import Literature.Geometry.Kaehler.ComplexTorusWeylOperatorIntegral
import Literature.Geometry.Kaehler.ComplexTorusDualAbelianVariety
import Literature.Algebra.Lie.LefschetzModuleSL2Representation
import HarnessLib

/-!
# Closed forms of the cohomological Fourier transform of a polarised complex torus:
# `φ^* ∘ F = (−1)^g χ(d) · exp(−L_η) exp(Λ_η) exp(−L_η)` (Polishchuk's Lemma 1.4 AS PRINTED, with `e = c₁(L) ∪ · = −L_η`),
# `F = (−1)^g χ(d) · (φ_H⁻¹)^* ∘ w`, and `w(Hᵏ) ⊆ H^{2g−k}`

Layer `Literature/Geometry/Kaehler`, namespace `Literature.Geometry.Kaehler.ComplexTorus`; lane `lit-hodgefound` (Track 2 foundations
library), prover seat `lit-hodgefound-p09` (generation 51, row g51-#8). THEOREMS ONLY (no definition, no named fact, no instance, no
notation; D-0026 net debt `0`). Sequel of rows g51-#4 (`φ^* ∘ F = (−1)^g χ(d)·w`, `w = exp(Λ_η) exp(−L_η) exp(Λ_η)`) and g51-#5.

Polishchuk's printed Weyl word is `exp(e) exp(−f) exp(e)` with `e = ` (cup product with the polarisation class `c₁(L)`) and `f` its
`𝔰𝔩₂`-partner; in the tree's conventions `c₁(L) = −E = −η` (Lemma 1.7.4; `ofRealForm (−η)` is the Chern form), so `e = −L_η` and
`f = −Λ_η` (`(−L, −Λ, H)` is again an `𝔰𝔩₂`-triple), and his word is `exp(−L_η) exp(Λ_η) exp(−L_η)` — the SECOND Weyl word of the
tree's triple, equal to the tree's `w = exp(Λ_η) exp(−L_η) exp(Λ_η)` by the braid relation of the `SL₂`-representation
(`torus_mul_weylOperator_eq_exp_e` at `c = 1`: both words represent `(0 1 ; −1 0)`).

## What is proved

* §1 **`weylOperator_eq_exp_neg_lefschetzG_mul` : `w = exp(−L_η) exp(Λ_η) exp(−L_η)`** on `H•(X; ℂ)` (the tree's explicit `Λ_η = lefschetzDualG η`),
  **`isHomog_weylOperator_of`, `weylOperator_of_apply_of_ne`: `w(Hᵏ) ⊆ H^{2g−k}`** (`w M_m ⊆ M_{−m}`, André) — for every non-degenerate `η`.
* §2 **`IsPolarizationType.of_fourierForm_compContinuousLinearMap_eq_smul_exp_mul_exp_mul_exp`:
  `φ^*F(x) = (−1)^g χ(d) · (exp(−L_η) exp(Λ_η) exp(−L_η))(x)`** for a polarisation of type `d` — Polishchuk's
  "`(−1)^g F_d = exp(e) exp(−f) exp(e)`", `F_d = χ(d)⁻¹ φ^* ∘ F`, AS PRINTED (with `e = −L_η`, `f = −Λ_η`); principal case
  `IsPrincipalPolarization.of_fourierForm_comp_phiHRep_eq_smul_exp_mul_exp_mul_exp`.
* §3 **`IsPolarizationType.fourierForm_eq_smul_weylOperator_compContinuousLinearMap_phiHEquiv_symm`:
  `F(x) = (−1)^g χ(d) · (φ_H⁻¹)^*(w(x)_m)`** — THE FOURIER TRANSFORM ITSELF as the Weyl operator followed by transport to `X̂` along
  the `ℂ`-linear isomorphism `φ_H : V ⥲ Ω̄` (`phiHEquiv`; `η` non-degenerate of type `(1,1)`), `k + m = 2g`.

## Sources, VERBATIM

* A. Polishchuk, *Fourier-stable subrings in the Chow rings of abelian varieties* (2007) [Polishchuk2007FourierStable], §1 p. 3 (held text
  `paper:arxiv-0705.0772`, p0003 L69–L110): "`e(x) = d·x`" (`d` the polarisation class), "`F_d = (1/χ(d)) φ^* ∘ F`",
  "**Lemma 1.4.** The operators `F_d`, `e` and `f` associated with a polarization `d` on an abelian scheme `A/S` satisfy
  `(−1)^g F_d = exp(e) exp(−f) exp(e)`."
* A. Beauville, *Le groupe SL₂ et les variétés abéliennes* (2010) [Beauville2010SL2], §3 Theorem (proof: the braid relation "`v = uwu`").
* Y. André, *Pour une théorie inconditionnelle des motifs* (1996) [Andre1996Motifs], §1.2 (p. 11).
* H. Lange, *Abelian Varieties over the Complex Numbers* (2023) [Lange2023AbelianVarietiesComplex], §6.2.4 (6.11), Prop. 6.2.20 (p. 310);
  §1.4.2 Lemma 1.4.5 (`φ_H`); §1.7.2 Lemma 1.7.4 (`c₁(L) = −E`).

## Scope

The exponentials are Mathlib's `IsNilpotent.exp` in the `ℚ`-algebra structure of `End_ℂ(H•(X; ℂ))` through `ℚ → ℂ` (as in the tree's
`weylOperator`); no Chow-theoretic statement; the dictionary `e = −L_η` is the tree's sign convention for `c₁(L)`, recorded here, not a theorem.
-/

noncomputable section

-- `Module ℂ` / `SMulZeroClass ℂ` synthesis on `E [⋀^Fin k]→L[ℝ] ℂ` (as in `ComplexTorusLefschetzDecomposition`)
set_option maxSynthPendingDepth 3

namespace Literature.Geometry.Kaehler

namespace ComplexTorus

open Module Function Finset
open Literature.LinearAlgebra.Alternating Literature.Algebra.Lie

universe uE

variable {ι : Type*} [Fintype ι] [DecidableEq ι] {E : Type uE} [NormedAddCommGroup E] [NormedSpace ℂ E]
  [FiniteDimensional ℂ E] [Nontrivial E] (Φ : (ι → ℝ) ≃L[ℝ] E) {η : E [⋀^Fin 2]→L[ℝ] ℝ} {N : ℕ}

/-! ## §1 The second Weyl word and the degree of `w` -/

section WeylWord

omit [Fintype ι] [DecidableEq ι] in
/-- **`w = exp(−L_η) exp(Λ_η) exp(−L_η)`**: the tree's Weyl operator `exp(Λ_η) exp(−L_η) exp(Λ_η)` of the Lefschetz `𝔰𝔩₂` of a
non-degenerate `η` equals the other Weyl word (the braid relation `torus_mul_weylOperator_eq_exp_e` at `c = 1`; `Λ_η = lefschetzDualG η`
is the abstract partner, `dual_lefschetzG_eq_lefschetzDualG`). With `e := −L_η = c₁(L) ∪ ·`, `f := −Λ_η` this is Polishchuk's word
`exp(e) exp(−f) exp(e)`. [cite: Beauville2010SL2, §3 Theorem (proof)] [cite: Andre1996Motifs, §1.2 (p. 11)] [cite: Polishchuk2007FourierStable, §1 Lemma 1.4 (p. 3)] -/
theorem weylOperator_eq_exp_neg_lefschetzG_mul (hη : ∀ v : E, v ≠ 0 → ∃ w : E, η ![v, w] ≠ 0) :
    letI := Algebra.compHom (Module.End ℂ (GForm E ℂ)) (algebraMap ℚ ℂ)
    (hasLefschetzProperty_lefschetzG hη).weylOperator isZGrading_countingG =
      IsNilpotent.exp (-lefschetzG η) * IsNilpotent.exp (lefschetzDualG η) * IsNilpotent.exp (-lefschetzG η) := by
  letI := Algebra.compHom (Module.End ℂ (GForm E ℂ)) (algebraMap ℚ ℂ)
  have h := (hasLefschetzProperty_lefschetzG hη).torus_mul_weylOperator_eq_exp_e isZGrading_countingG (one_ne_zero (α := ℂ))
  rwa [IsZGrading.torus_one, one_mul, one_smul, inv_one, one_smul, dual_lefschetzG_eq_lefschetzDualG hη] at h

omit [Fintype ι] [DecidableEq ι] in
/-- **`w(Hᵏ) ⊆ H^{2g−k}`**: the Weyl operator carries a homogeneous form of degree `k` to a homogeneous graded form of degree `m`,
`k + m = 2g` (`w M_j ⊆ M_{−j}` with `M_{k−g} = Hᵏ`). [cite: Andre1996Motifs, §1.2 (p. 11)] [cite: Huybrechts2005, §1.2 Def. 1.2.25] -/
theorem isHomog_weylOperator_of (hη : ∀ v : E, v ≠ 0 → ∃ w : E, η ![v, w] ≠ 0) {k m : ℕ} (h : k + m = 2 * finrank ℂ E)
    (x : E [⋀^Fin k]→L[ℝ] ℂ) :
    GForm.IsHomog m ((hasLefschetzProperty_lefschetzG hη).weylOperator isZGrading_countingG (GForm.of k x)) := by
  have h1 := (hasLefschetzProperty_lefschetzG hη).weylOperator_apply_mem isZGrading_countingG (of_mem_degreeSpace_countingG (E := E) k x)
  rw [show -((k : ℤ) - (finrank ℂ E : ℤ)) = (m : ℤ) - (finrank ℂ E : ℤ) by omega] at h1
  exact mem_degreeSpace_countingG_iff.1 h1

omit [Fintype ι] [DecidableEq ι] in
/-- The components of `w(x)`, `x ∈ Hᵏ`, vanish outside degree `2g − k`. [cite: Andre1996Motifs, §1.2 (p. 11)] -/
theorem weylOperator_of_apply_of_ne (hη : ∀ v : E, v ≠ 0 → ∃ w : E, η ![v, w] ≠ 0) {k m m' : ℕ} (h : k + m = 2 * finrank ℂ E)
    (hm' : m' ≠ m) (x : E [⋀^Fin k]→L[ℝ] ℂ) :
    (hasLefschetzProperty_lefschetzG hη).weylOperator isZGrading_countingG (GForm.of k x) m' = 0 :=
  isHomog_weylOperator_of hη h x m' hm'

end WeylWord

/-! ## §2 Polishchuk's Lemma 1.4 as printed: `φ^* ∘ F = (−1)^g χ(d) · exp(−L_η) exp(Λ_η) exp(−L_η)` -/

section Polishchuk

/-- **`φ^*F(x) = (−1)^g χ(d) · (exp(−L_η) exp(Λ_η) exp(−L_η))(x)`** for every `x ∈ Hᵏ(X; ℂ)` (placed in degree `m`, `k + m = 2g`), every
Riemann form `η` of type `d = (d₁, …, d_g)` (`χ(d) = d₁⋯d_g`), every real-linear `φ` with `Im φ(u)(w) = η(u, w)` and every lattice frame
`e` — POLISHCHUK'S LEMMA 1.4 "`(−1)^g F_d = exp(e) exp(−f) exp(e)`", `F_d = χ(d)⁻¹ φ^* ∘ F`, read with his `e = c₁(L) ∪ · = −L_η`,
`f = −Λ_η` (the tree's `c₁(L) = −η`). [cite: Polishchuk2007FourierStable, §1 Lemma 1.4 (p. 3)] [cite: Beauville2010SL2, §3 Theorem (proof)]
[cite: Lange2023AbelianVarietiesComplex, §6.2.4 Prop. 6.2.20 p. 310; §1.7.2 Lemma 1.7.4] -/
theorem IsPolarizationType.of_fourierForm_compContinuousLinearMap_eq_smul_exp_mul_exp_mul_exp (hR : IsRiemannForm Φ η) {g : ℕ}
    {d : Fin g → ℕ} (hd : IsPolarizationType Φ η d) (hη : ∀ v : E, v ≠ 0 → ∃ w : E, η ![v, w] ≠ 0) (φ : E →L[ℝ] (E →L⋆[ℂ] ℂ))
    (hφ : ∀ u w, (φ u w).im = η ![u, w]) (e : Fin N ≃ ι) {k m : ℕ} (h : k + m = N) (x : E [⋀^Fin k]→L[ℝ] ℂ) :
    letI := Algebra.compHom (Module.End ℂ (GForm E ℂ)) (algebraMap ℚ ℂ)
    GForm.of m ((fourierForm Φ e h x).compContinuousLinearMap φ) =
      ((-1 : ℂ) ^ g * ∏ i, (d i : ℂ)) •
        (IsNilpotent.exp (-lefschetzG η) * IsNilpotent.exp (lefschetzDualG η) * IsNilpotent.exp (-lefschetzG η)) (GForm.of k x) := by
  rw [← weylOperator_eq_exp_neg_lefschetzG_mul hη]
  exact hd.of_fourierForm_compContinuousLinearMap Φ hR hη φ hφ e h x

/-- **`φ_H^*F(x) = (−1)^g · (exp(−L_η) exp(Λ_η) exp(−L_η))(x)` for a principally polarised complex torus** (`χ = 1`, `φ = φ_H`,
`g = dim_ℂ X`): "`(−1)^g F_d = exp(e) exp(−f) exp(e)`" with `F_d = φ_H^* ∘ F`. [cite: Polishchuk2007FourierStable, §1 Lemma 1.4 (p. 3)]
[cite: Beauville2010SL2, §3 Theorem (proof)] -/
theorem IsPrincipalPolarization.of_fourierForm_comp_phiHRep_eq_smul_exp_mul_exp_mul_exp (hp : IsPrincipalPolarization Φ η)
    (hη : ∀ v : E, v ≠ 0 → ∃ w : E, η ![v, w] ≠ 0) (e : Fin N ≃ ι) {k m : ℕ} (h : k + m = N) (x : E [⋀^Fin k]→L[ℝ] ℂ) :
    letI := Algebra.compHom (Module.End ℂ (GForm E ℂ)) (algebraMap ℚ ℂ)
    GForm.of m ((fourierForm Φ e h x).compContinuousLinearMap ((phiHRep Φ hp.isRiemannForm.1).restrictScalars ℝ)) =
      ((-1 : ℂ) ^ finrank ℂ E) •
        (IsNilpotent.exp (-lefschetzG η) * IsNilpotent.exp (lefschetzDualG η) * IsNilpotent.exp (-lefschetzG η)) (GForm.of k x) := by
  rw [← weylOperator_eq_exp_neg_lefschetzG_mul hη]
  exact hp.of_fourierForm_comp_phiHRep Φ hη e h x

end Polishchuk

/-! ## §3 The Fourier transform itself: `F = (−1)^g χ(d) · (φ_H⁻¹)^* ∘ w` -/

section FourierClosedForm

omit [Fintype ι] [DecidableEq ι] [FiniteDimensional ℂ E] [Nontrivial E] in
/-- `g^*(c T) = c g^*T`. [cite: Warner1983, 2.22] -/
private theorem smul_compContinuousLinearMap₅₆ {V W : Type*} [NormedAddCommGroup V] [NormedSpace ℝ V] [NormedAddCommGroup W]
    [NormedSpace ℝ W] {k : ℕ} (c : ℂ) (T : V [⋀^Fin k]→L[ℝ] ℂ) (g : W →L[ℝ] V) :
    (c • T).compContinuousLinearMap g = c • T.compContinuousLinearMap g := by
  ext u; rfl

/-- **`F(x) = (−1)^g χ(d) · (φ_H⁻¹)^*(w(x)_m)`** for every `x ∈ Hᵏ(X; ℂ)`, `k + m = 2g`: the cohomological Fourier transform of a complex
torus with a Riemann form `η` of type `d` IS the Weyl operator of the Lefschetz `𝔰𝔩₂` of `(X, η)` — its degree-`m` component —
transported to `X̂` along the `ℂ`-linear isomorphism `φ_H : V ⥲ Ω̄` (`phiHEquiv`, Lemma 1.4.5: `η` is non-degenerate of type `(1,1)`),
times `(−1)^g χ(d)`, `χ(d) = d₁⋯d_g`. (Row g51-#5 `weylOperator_of` composed with `(φ_H⁻¹)^*`; `φ_H^* ∘ (φ_H⁻¹)^* = id`.)
[cite: Polishchuk2007FourierStable, §1 Lemma 1.4 (p. 3)] [cite: Lange2023AbelianVarietiesComplex, §6.2.4 (6.11) p. 311, Prop. 6.2.20 p. 310; §1.4.2 Lemma 1.4.5]
[cite: Lang1982AbelianFunctions, Ch. VII §5 (p. 119)] -/
theorem IsPolarizationType.fourierForm_eq_smul_weylOperator_compContinuousLinearMap_phiHEquiv_symm (hR : IsRiemannForm Φ η)
    {g : ℕ} {d : Fin g → ℕ} (hd : IsPolarizationType Φ η d) (hη : ∀ v : E, v ≠ 0 → ∃ w : E, η ![v, w] ≠ 0) (e : Fin N ≃ ι)
    {k m : ℕ} (h : k + m = N) (x : E [⋀^Fin k]→L[ℝ] ℂ) :
    fourierForm Φ e h x =
      ((-1 : ℂ) ^ g * ∏ i, (d i : ℂ)) •
        ((hasLefschetzProperty_lefschetzG hη).weylOperator isZGrading_countingG (GForm.of k x) m).compContinuousLinearMap
          (((phiHEquiv Φ hR.1 hR.nondegenerate).symm : (E →L⋆[ℂ] ℂ) →L[ℂ] E).restrictScalars ℝ) := by
  have key := congr_fun (hd.of_fourierForm_compContinuousLinearMap Φ hR hη ((phiHRep Φ hR.1).restrictScalars ℝ)
    (fun u w ↦ im_phiHFun η u w) e h x) m
  rw [GForm.of_apply_self, Pi.smul_apply] at key
  rw [← smul_compContinuousLinearMap₅₆, ← key]
  ext v
  simp only [ContinuousAlternatingMap.compContinuousLinearMap_apply, Function.comp_def, ContinuousLinearMap.coe_restrictScalars',
    ContinuousLinearEquiv.coe_coe, phiHRep_apply, phiHFun_phiHEquiv_symm_apply]

end FourierClosedForm

end ComplexTorus

end Literature.Geometry.Kaehler

end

================================

Task requirements: The expected answer is a copy of each line in the listing above that contains "André".

Worked solution:
  **`isHomog_weylOperator_of`, `weylOperator_of_apply_of_ne`: `w(Hᵏ) ⊆ H^{2g−k}`** (`w M_m ⊆ M_{−m}`, André) — for every non-degenerate `η`.
* Y. André, *Pour une théorie inconditionnelle des motifs* (1996) [Andre1996Motifs], §1.2 (p. 11).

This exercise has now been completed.